When Will Johnson was pulling together data to share with potential investors about a Series D capital raise two years ago, it became clear the high-flying startup he had just joined as CFO was lagging in one key area: its support infrastructure.
Iterable, a cloud-based marketing software company launched in 2013 by a former Twitter engineer, was poised to command a big share of the $20 billion customer engagement market, but in its rush to grow it had under-invested in the kind of back-office capabilities it needed to scale adequately.
“In parallel with the capital raise, which was the first strategic project I worked on, I thought we could be [managing and interpreting] our data much better than we were,” said Johnson, who joined Iterable in mid-2019 after serving as CFO of two other software-as-a-service (SaaS) companies.
To improve its use of data, Johnson worked with the company’s CEO and COO to add a business intelligence platform and a team to go along with it to work side-by-side with his financial planning and analysis (FP&A) team.
“The Series D financing process for me was an eye-opener,” Johnson told CFO Dive. “Here’s a real opportunity for our business to better leverage the data that we already had within our four walls but in some areas was not easily accessible.

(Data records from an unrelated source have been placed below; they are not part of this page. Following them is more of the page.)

import Literature.NumberTheory.Automorphic.CuspidalPeterssonForm
import Literature.NumberTheory.Automorphic.AutomorphicRepLieActionGL
import Literature.NumberTheory.Automorphic.StableUniformModerateGrowth
import Literature.NumberTheory.Automorphic.CuspFormsBoundedHC
import Literature.NumberTheory.Automorphic.AutomorphicRepInfinitesimalCharacter
import Literature.NumberTheory.Automorphic.AutomorphicLieDerivSkewAdjointModerateGrowth
import HarnessLib

/-!
# The Lie module of smooth functions of uniform moderate growth with the twisted invariance of a
# unitary twist

Topic `NumberTheory/Automorphic`; namespace
`Literature.NumberTheory.Automorphic.AutomorphicRepData.UnitaryTwist`.  Definitions with bodies and
theorems; no named fact, no `sorry`.

The auxiliary module `W'` of Borel's injectivity of cuspidal cohomology
(`ResGLnCuspidalCohomologyReduction.coneClass_ne_zero_of_primitive`,
`ResGLnKugaPairedPrimitive.false_of_horizontal_pairedPrimitive`): for an automorphic representation
datum `π = W / W'` of `GL_n(𝔸_K)` and a unitary twist `T` (`|det|^s`, `CuspidalPeterssonForm`),

* `umgSpace T` — the functions `Φ : GL_n(𝔸_K) → ℂ` which are smooth in the archimedean variable,
  of UNIFORM MODERATE GROWTH, all of whose derivatives `p Φ` (`p ∈ ℝ⟨𝔤⟩`) are continuous, and
  whose twist `|det|^s Φ` is invariant under `A_G · GL_n(K)` — a complex subspace
  (`HasUniformModerateGrowth.add_gl/smul_gl/zero_gl`);
* `lieDeriv_mem_umgSpace` — it is stable under the Lie derivatives (`HasUniformModerateGrowth.lieDeriv_gl'`,
  `applyFree_mul_ι`; the twisted invariance of `X Φ` by `X(|det|^s Φ) = |det|^s (X Φ + s λ(X) Φ)`,
  `lieDeriv_mulChar_of_exp`), whence the Lie representation `umgLieRep T : 𝔤 →ₗ⁅ℝ⁆ End (umgSpace T)`
  (as `AutomorphicRepData.lieRepW`);
* `inclW T : W →ₗ[ℂ] umgSpace T` — the forms of `π` belong to it (stable spaces of automorphic forms
  have uniform moderate growth, `IsStableSubmodule.hasUniformModerateGrowth_of_mem`; `T.inv`), and
  `inclW_lieDerivW` — the inclusion intertwines the Lie derivatives.

[cite: BorelWallach2000, VII 2.2; XIV 2.3] [cite: MoeglinWaldspurger1995, I.2.3, I.2.17]

## References

* A. Borel, N. Wallach (2000), VII §2, XIV 2.3 (held). [BorelWallach2000]
* C. Moeglin, J.-L. Waldspurger, *Spectral decomposition and Eisenstein series* (1995), I.2.3, I.2.17.
  [MoeglinWaldspurger1995]
-/

noncomputable section

-- Mathlib idiom (Mathlib/Algebra/Lie/OfAssociative.lean), as in `ArchParameterTwistNorm`.
attribute [local instance 100] LieRing.ofAssociativeRing

open scoped Matrix ComplexConjugate Classical
open Complex NumberField NumberField.mixedEmbedding NumberField.InfinitePlace IsDedekindDomain

namespace Literature.NumberTheory.Automorphic

namespace AutomorphicRepData

open Literature.NumberTheory.GaloisRepresentations (HeckeCharacter ideleGroup)

variable {n : ℕ} {K : Type} [Field K] [NumberField K] {hcpt : isCompact_glFiniteIntegralLevel n K}
  {π : AutomorphicRepData (AutomorphyDatum.gl n K hcpt)}

namespace UnitaryTwist

variable (T : UnitaryTwist π)

/-! ### The space -/

/-- **The auxiliary space `W'_T`**: functions `Φ` on `GL_n(𝔸_K)`, smooth in the archimedean
variable, of uniform moderate growth, with all derivatives `p Φ` continuous, and whose twist
`|det|^s Φ` is left invariant under `A_G · GL_n(K)`. [cite: BorelWallach2000, VII 2.2; XIV 2.3] -/
def umgSpace : Submodule ℂ ((AdelicGroupData.gl n K).Adelic → ℂ) where
  carrier := {Φ | IsArchSmooth (AutomorphyDatum.gl n K hcpt).ofArch Φ ∧
    HasUniformModerateGrowth (AutomorphyDatum.gl n K hcpt) Φ ∧
    (∀ p : FreeAlgebra ℝ (AutomorphyDatum.gl n K hcpt).arch.lie,
      Continuous (applyFree (AutomorphyDatum.gl n K hcpt).ofArch p Φ)) ∧
    ∀ γ ∈ (AdelicGroupData.gl n K).quotientSubgroup, ∀ g,
      mulChar (detTwist n T.χ) Φ (γ * g) = mulChar (detTwist n T.χ) Φ g}
  zero_mem' := by
    refine ⟨(archSmooth (AutomorphyDatum.gl n K hcpt).ofArch).zero_mem, HasUniformModerateGrowth.zero_gl, fun p => ?_,
      fun γ _ g => by rw [map_zero, Pi.zero_apply, Pi.zero_apply]⟩
    have h : applyFree (AutomorphyDatum.gl n K hcpt).ofArch p (0 : (AdelicGroupData.gl n K).Adelic → ℂ) = 0 := by
      have := applyFree_smul_right (ι := (AutomorphyDatum.gl n K hcpt).ofArch) p (0 : ℂ)
        (0 : (AdelicGroupData.gl n K).Adelic → ℂ)
      rwa [zero_smul, zero_smul] at this
    rw [h]
    exact continuous_const
  add_mem' := by
    rintro Φ Ψ ⟨hΦs, hΦu, hΦc, hΦi⟩ ⟨hΨs, hΨu, hΨc, hΨi⟩
    refine ⟨(archSmooth (AutomorphyDatum.gl n K hcpt).ofArch).add_mem hΦs hΨs,
      HasUniformModerateGrowth.add_gl hΦs hΨs hΦu hΨu, fun p => ?_, fun γ hγ g => ?_⟩
    · have hadd : applyFree (AutomorphyDatum.gl n K hcpt).ofArch p (Φ + Ψ) =
          applyFree (AutomorphyDatum.gl n K hcpt).ofArch p Φ + applyFree (AutomorphyDatum.gl n K hcpt).ofArch p Ψ :=
        applyFree_add_right_of_top _ (archGroupGL_lie n K) (archGroupGL_carrier n K) p hΦs hΨs
      rw [hadd]
      exact (hΦc p).add (hΨc p)
    · rw [map_add, Pi.add_apply, Pi.add_apply, hΦi γ hγ g, hΨi γ hγ g]
  smul_mem' := by
    rintro c Φ ⟨hΦs, hΦu, hΦc, hΦi⟩
    refine ⟨(archSmooth (AutomorphyDatum.gl n K hcpt).ofArch).smul_mem c hΦs, HasUniformModerateGrowth.smul_gl c hΦu,
      fun p => ?_, fun γ hγ g => ?_⟩
    · rw [applyFree_smul_right]
      exact (hΦc p).const_smul c
    · rw [map_smul, Pi.smul_apply, Pi.smul_apply, hΦi γ hγ g]

variable {T}

/-- Membership, unfolded. [folklore] -/
theorem mem_umgSpace_iff (Φ : (AdelicGroupData.gl n K).Adelic → ℂ) :
    Φ ∈ T.umgSpace ↔ IsArchSmooth (AutomorphyDatum.gl n K hcpt).ofArch Φ ∧
      HasUniformModerateGrowth (AutomorphyDatum.gl n K hcpt) Φ ∧
      (∀ p : FreeAlgebra ℝ (AutomorphyDatum.gl n K hcpt).arch.lie,
        Continuous (applyFree (AutomorphyDatum.gl n K hcpt).ofArch p Φ)) ∧
      ∀ γ ∈ (AdelicGroupData.gl n K).quotientSubgroup, ∀ g,
        mulChar (detTwist n T.χ) Φ (γ * g) = mulChar (detTwist n T.χ) Φ g :=
  Iff.rfl

/-- Elements are smooth in the archimedean variable. [folklore] -/
theorem isArchSmooth_of_mem_umgSpace {Φ : (AdelicGroupData.gl n K).Adelic → ℂ} (h : Φ ∈ T.umgSpace) :
    IsArchSmooth (AutomorphyDatum.gl n K hcpt).ofArch Φ := h.1

/-- Elements have uniform moderate growth. [cite: MoeglinWaldspurger1995, I.2.3] -/
theorem hasUniformModerateGrowth_of_mem_umgSpace {Φ : (AdelicGroupData.gl n K).Adelic → ℂ} (h : Φ ∈ T.umgSpace) :
    HasUniformModerateGrowth (AutomorphyDatum.gl n K hcpt) Φ := h.2.1

/-- Elements are continuous (the derivative of order `0`). [folklore] -/
theorem continuous_of_mem_umgSpace {Φ : (AdelicGroupData.gl n K).Adelic → ℂ} (h : Φ ∈ T.umgSpace) : Continuous Φ := by
  have h1 := h.2.2.1 1
  rwa [Literature.NumberTheory.Automorphic.applyFree_one] at h1

/-- The twist of an element is invariant under `A_G · GL_n(K)`. [folklore] -/
theorem twist_inv_of_mem_umgSpace {Φ : (AdelicGroupData.gl n K).Adelic → ℂ} (h : Φ ∈ T.umgSpace) :
    ∀ γ ∈ (AdelicGroupData.gl n K).quotientSubgroup, ∀ g,
      mulChar (detTwist n T.χ) Φ (γ * g) = mulChar (detTwist n T.χ) Φ g := h.2.2.2

/-! ### Stability under the Lie derivatives -/

/-- **`X(|det|^s Φ) = |det|^s (X Φ) + s λ(X) |det|^s Φ`** for a smooth `Φ` (the differential of
`|det|^s` along `𝔤` is `s λ`, `λ(X) = Tr_{K_∞/ℝ} tr X`). [cite: BorelJacquet1979, 5.7] -/
theorem lieDeriv_mulChar_detTwist {Φ : (AdelicGroupData.gl n K).Adelic → ℂ}
    (hΦ : IsArchSmooth (AutomorphyDatum.gl n K hcpt).ofArch Φ) (X : (AutomorphyDatum.gl n K hcpt).arch.lie) :
    ∃ c : ℂ, lieDeriv (AutomorphyDatum.gl n K hcpt).ofArch X (mulChar (detTwist n T.χ) Φ) =
      mulChar (detTwist n T.χ) (lieDeriv (AutomorphyDatum.gl n K hcpt).ofArch X Φ) + c • mulChar (detTwist n T.χ) Φ := by
  obtain ⟨lam, -, hlam⟩ := exists_normExponent (n := n) (K := K) hcpt
  haveI : FiniteDimensional ℝ (mixedSpace K) := inferInstance
  refine ⟨T.s * (lam X : ℂ), ?_⟩
  rw [lieDeriv_mulChar_of_exp _ (detTwist_ofArch_expMem_eq_exp_smul T.hχ hlam) X hΦ, map_add, map_smul]
  rfl

/-- **`W'_T` is stable under the Lie derivatives.** [cite: BorelWallach2000, XIV 2.3] -/
theorem lieDeriv_mem_umgSpace (X : (AutomorphyDatum.gl n K hcpt).arch.lie) {Φ : (AdelicGroupData.gl n K).Adelic → ℂ}
    (h : Φ ∈ T.umgSpace) : lieDeriv (AutomorphyDatum.gl n K hcpt).ofArch X Φ ∈ T.umgSpace := by
  obtain ⟨hs, hu, hc, hi⟩ := h
  refine ⟨hs.lieDeriv_gl X, hu.lieDeriv_gl' X, fun p => ?_, fun γ hγ g => ?_⟩
  · rw [← applyFree_mul_ι]
    exact hc _
  · obtain ⟨c, hcX⟩ := T.lieDeriv_mulChar_detTwist hs X
    have e : mulChar (detTwist n T.χ) (lieDeriv (AutomorphyDatum.gl n K hcpt).ofArch X Φ) =
        lieDeriv (AutomorphyDatum.gl n K hcpt).ofArch X (mulChar (detTwist n T.χ) Φ) - c • mulChar (detTwist n T.χ) Φ :=
      eq_sub_of_add_eq hcX.symm
    rw [e, Pi.sub_apply, Pi.sub_apply, Pi.smul_apply, Pi.smul_apply, hi γ hγ g,
      lieDeriv_apply_mul_of_forall_apply_mul (AutomorphyDatum.gl n K hcpt) hi X γ hγ g]

variable (T)

/-- The Lie derivative on `W'_T`. [folklore] -/
def lieDerivU (X : (AutomorphyDatum.gl n K hcpt).arch.lie) (Φ : T.umgSpace) : T.umgSpace :=
  ⟨lieDeriv (AutomorphyDatum.gl n K hcpt).ofArch X Φ, lieDeriv_mem_umgSpace X Φ.2⟩

/-- Unfolding. [folklore] -/
@[simp] theorem coe_lieDerivU (X : (AutomorphyDatum.gl n K hcpt).arch.lie) (Φ : T.umgSpace) :
    ((T.lieDerivU X Φ : T.umgSpace) : (AdelicGroupData.gl n K).Adelic → ℂ) =
      lieDeriv (AutomorphyDatum.gl n K hcpt).ofArch X Φ := rfl

/-- **The Lie representation of `𝔤 = 𝔤𝔩ₙ(K_∞)` on `W'_T` by Lie derivatives** (as
`AutomorphicRepData.lieRepW`). [cite: BorelJacquet1979, 4.6] -/
def umgLieRep : (AutomorphyDatum.gl n K hcpt).arch.lie →ₗ⁅ℝ⁆ Module.End ℂ T.umgSpace where
  toFun X :=
    { toFun := fun Φ => T.lieDerivU X Φ
      map_add' := fun Φ Ψ => Subtype.ext
        (IsArchSmooth.lieDeriv_add _ X (isArchSmooth_of_mem_umgSpace Φ.2) (isArchSmooth_of_mem_umgSpace Ψ.2))
      map_smul' := fun c Φ => Subtype.ext
        (lieDeriv_smul X c (Φ : (AdelicGroupData.gl n K).Adelic → ℂ)) }
  map_add' X Y := LinearMap.ext fun Φ =>
    Subtype.ext (IsArchSmooth.lieDeriv_add_left _ (isArchSmooth_of_mem_umgSpace Φ.2) X Y)
  map_smul' a X := LinearMap.ext fun Φ => Subtype.ext (by
    change lieDeriv (AutomorphyDatum.gl n K hcpt).ofArch (a • X) Φ =
      (a : ℂ) • lieDeriv (AutomorphyDatum.gl n K hcpt).ofArch X Φ
    rw [IsArchSmooth.lieDeriv_smul_left _ (isArchSmooth_of_mem_umgSpace Φ.2), real_smul_fun_eq_coe_smul])
  map_lie' {X Y} := LinearMap.ext fun Φ => Subtype.ext (by
    change lieDeriv (AutomorphyDatum.gl n K hcpt).ofArch ⁅X, Y⁆ Φ =
      lieDeriv (AutomorphyDatum.gl n K hcpt).ofArch X (lieDeriv (AutomorphyDatum.gl n K hcpt).ofArch Y Φ) -
        lieDeriv (AutomorphyDatum.gl n K hcpt).ofArch Y (lieDeriv (AutomorphyDatum.gl n K hcpt).ofArch X Φ)
    exact lieDeriv_bracket_gl (isArchSmooth_of_mem_umgSpace Φ.2) X Y)

/-- Unfolding. [folklore] -/
theorem umgLieRep_apply (X : (AutomorphyDatum.gl n K hcpt).arch.lie) (Φ : T.umgSpace) :
    T.umgLieRep X Φ = T.lieDerivU X Φ := rfl

/-! ### The forms of `π` -/

/-- **The forms of `π` lie in `W'_T`** (smooth; uniform moderate growth of the elements of a stable
space of automorphic forms; the derivatives are again forms, hence continuous; `T.inv`).
[cite: MoeglinWaldspurger1995, I.2.17] -/
theorem mem_umgSpace_of_mem_W {φ : (AdelicGroupData.gl n K).Adelic → ℂ} (hφ : φ ∈ π.W) : φ ∈ T.umgSpace :=
  ⟨π.isArchSmooth_of_mem_W hφ, π.stable.hasUniformModerateGrowth_of_mem hφ,
    fun p => continuous_of_mem_automorphicForms_gl (π.stable.le_automorphicForms (π.applyFree_mem_W p hφ)),
    T.inv φ hφ⟩

/-- **The inclusion `W ↪ W'_T`.** [folklore] -/
def inclW : π.W →ₗ[ℂ] T.umgSpace where
  toFun φ := ⟨φ, T.mem_umgSpace_of_mem_W φ.2⟩
  map_add' _ _ := rfl
  map_smul' _ _ := rfl

/-- Unfolding. [folklore] -/
@[simp] theorem coe_inclW (φ : π.W) : ((T.inclW φ : T.umgSpace) : (AdelicGroupData.gl n K).Adelic → ℂ) = φ := rfl

/-- **The inclusion intertwines the Lie derivatives.** [folklore] -/
theorem inclW_lieDerivW (X : (AutomorphyDatum.gl n K hcpt).arch.lie) (φ : π.W) :
    T.inclW (π.lieDerivW X φ) = T.umgLieRep X (T.inclW φ) :=
  Subtype.ext rfl

end UnitaryTwist

end AutomorphicRepData

end Literature.NumberTheory.Automorphic

end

We wanted to make sure the data ultimately flowed to a single source of truth, and that we, both in the finance team and the management team at large, could easily access and interpret that data and then use it to make decisions around our business plan.”
The Series D generated $60 million and within another year Johnson was back in the market to take advantage of investor interest and raise an additional $200 million in a Series E, which closed in mid-June.
The additional funding, along with the company hitting $100 million in annual recurring revenue (ARR), considered a SaaS benchmark, raised the company’s valuation to $2 billion, setting the stage for it to go public in another year or two should it decide to do that.
“The customer engagement market that we’re in is a massive addressable market,” said Johnson. “We have strong execution and a great product, but that market dynamic really is one of the key elements I would attribute to why our investors have the high expectations that they do for our business.”
Strategy focus
Johnson, who invested in tech startups on the venture capital side for a decade before moving to the operational side half a dozen years ago, sees the job of CFO in strategic terms.
“I’m not an accountant by training,” he said. “I’m more business focused than an accountant. I certainly know enough accounting to be dangerous but I rely on my controller and his expertise from an accounting standpoint. That’s becoming more the case for CFO roles.”
In this strategic capacity, Johnson sees his role as the executive who brings a long-term view — “looking beyond the headlights,” as he puts it — and as the chief collaborator, the one who helps ensure the CEO, COO and the function heads have the resources, data and analysis they need to do their jobs. He also sees his role as a storyteller, but in a different way than the CEO.
“The story is infused with numbers and metrics,” he said.
It’s in that storytelling role that, he said, he learned why the availability of data is so important.
“In addition to selling investors on the opportunity, you’ve got to be able to back it up in a data room and a diligence process,” he said.
Audience groups
Although investors are a CFO’s key audience, internal audiences are just as important, because talent is the backbone of any SaaS business.
“A lot of people [in the business] are not numbers folks, generally speaking,” he said. “So, I see my role as making sure that my peers on the management team [and our employees] are well informed through data and then we can collectively act on that data.”
One way this translates internally is in helping the HR team succeed as it competes for talent in the tight labor market.
“If we need to hire 50 people, how many company interviews do we need and how many offers do we need to make to people to ultimately net 50 hires?” he said.
Capital strategy
In addition to the two capital raises, Johnson last year tapped his market experience to restructure the company’s venture debt, a reserve it had in place for years but that wasn’t serving the business in the best way it could.
“I felt like the lender that we had on the books when I joined wasn’t paying the attention to us as I thought they should,” he said.
Based on the term sheets that equity investors presented to the company during its last two capital raises, Johnson saw the market was valuing Iterable as a top quartile company, which made clear he could get a better deal with a different lender.
“We’ve been fortunate in each of our capital raises to have at least five term sheets to work from,” he said. “Those other offers, those other term sheets, opened my eyes. I saw that, yes, we can do much better than the structure we had in place, so that was the key driver.”
The deal included an equity component, which the company tapped to give staff a chance to boost their income by liquidating some of their shares in an employee tender.
“They had an opportunity to have a choice as to whether to take a small amount of liquidity off the table,” he said.
Johnson said his work on behalf of the company in the capital markets — the two capital raises along with the debt restructuring and the employee tender — are first among the efforts he thinks has created strategic value to the business. They not only gave the company the means to extend its runway until leadership decides its next move, possibly including a public offering, but they gave the company a chance to recognise its most important asset, its talent.
“It’s a culmination of those things that I’m proud of in the first couple of years I’ve been here,” he said.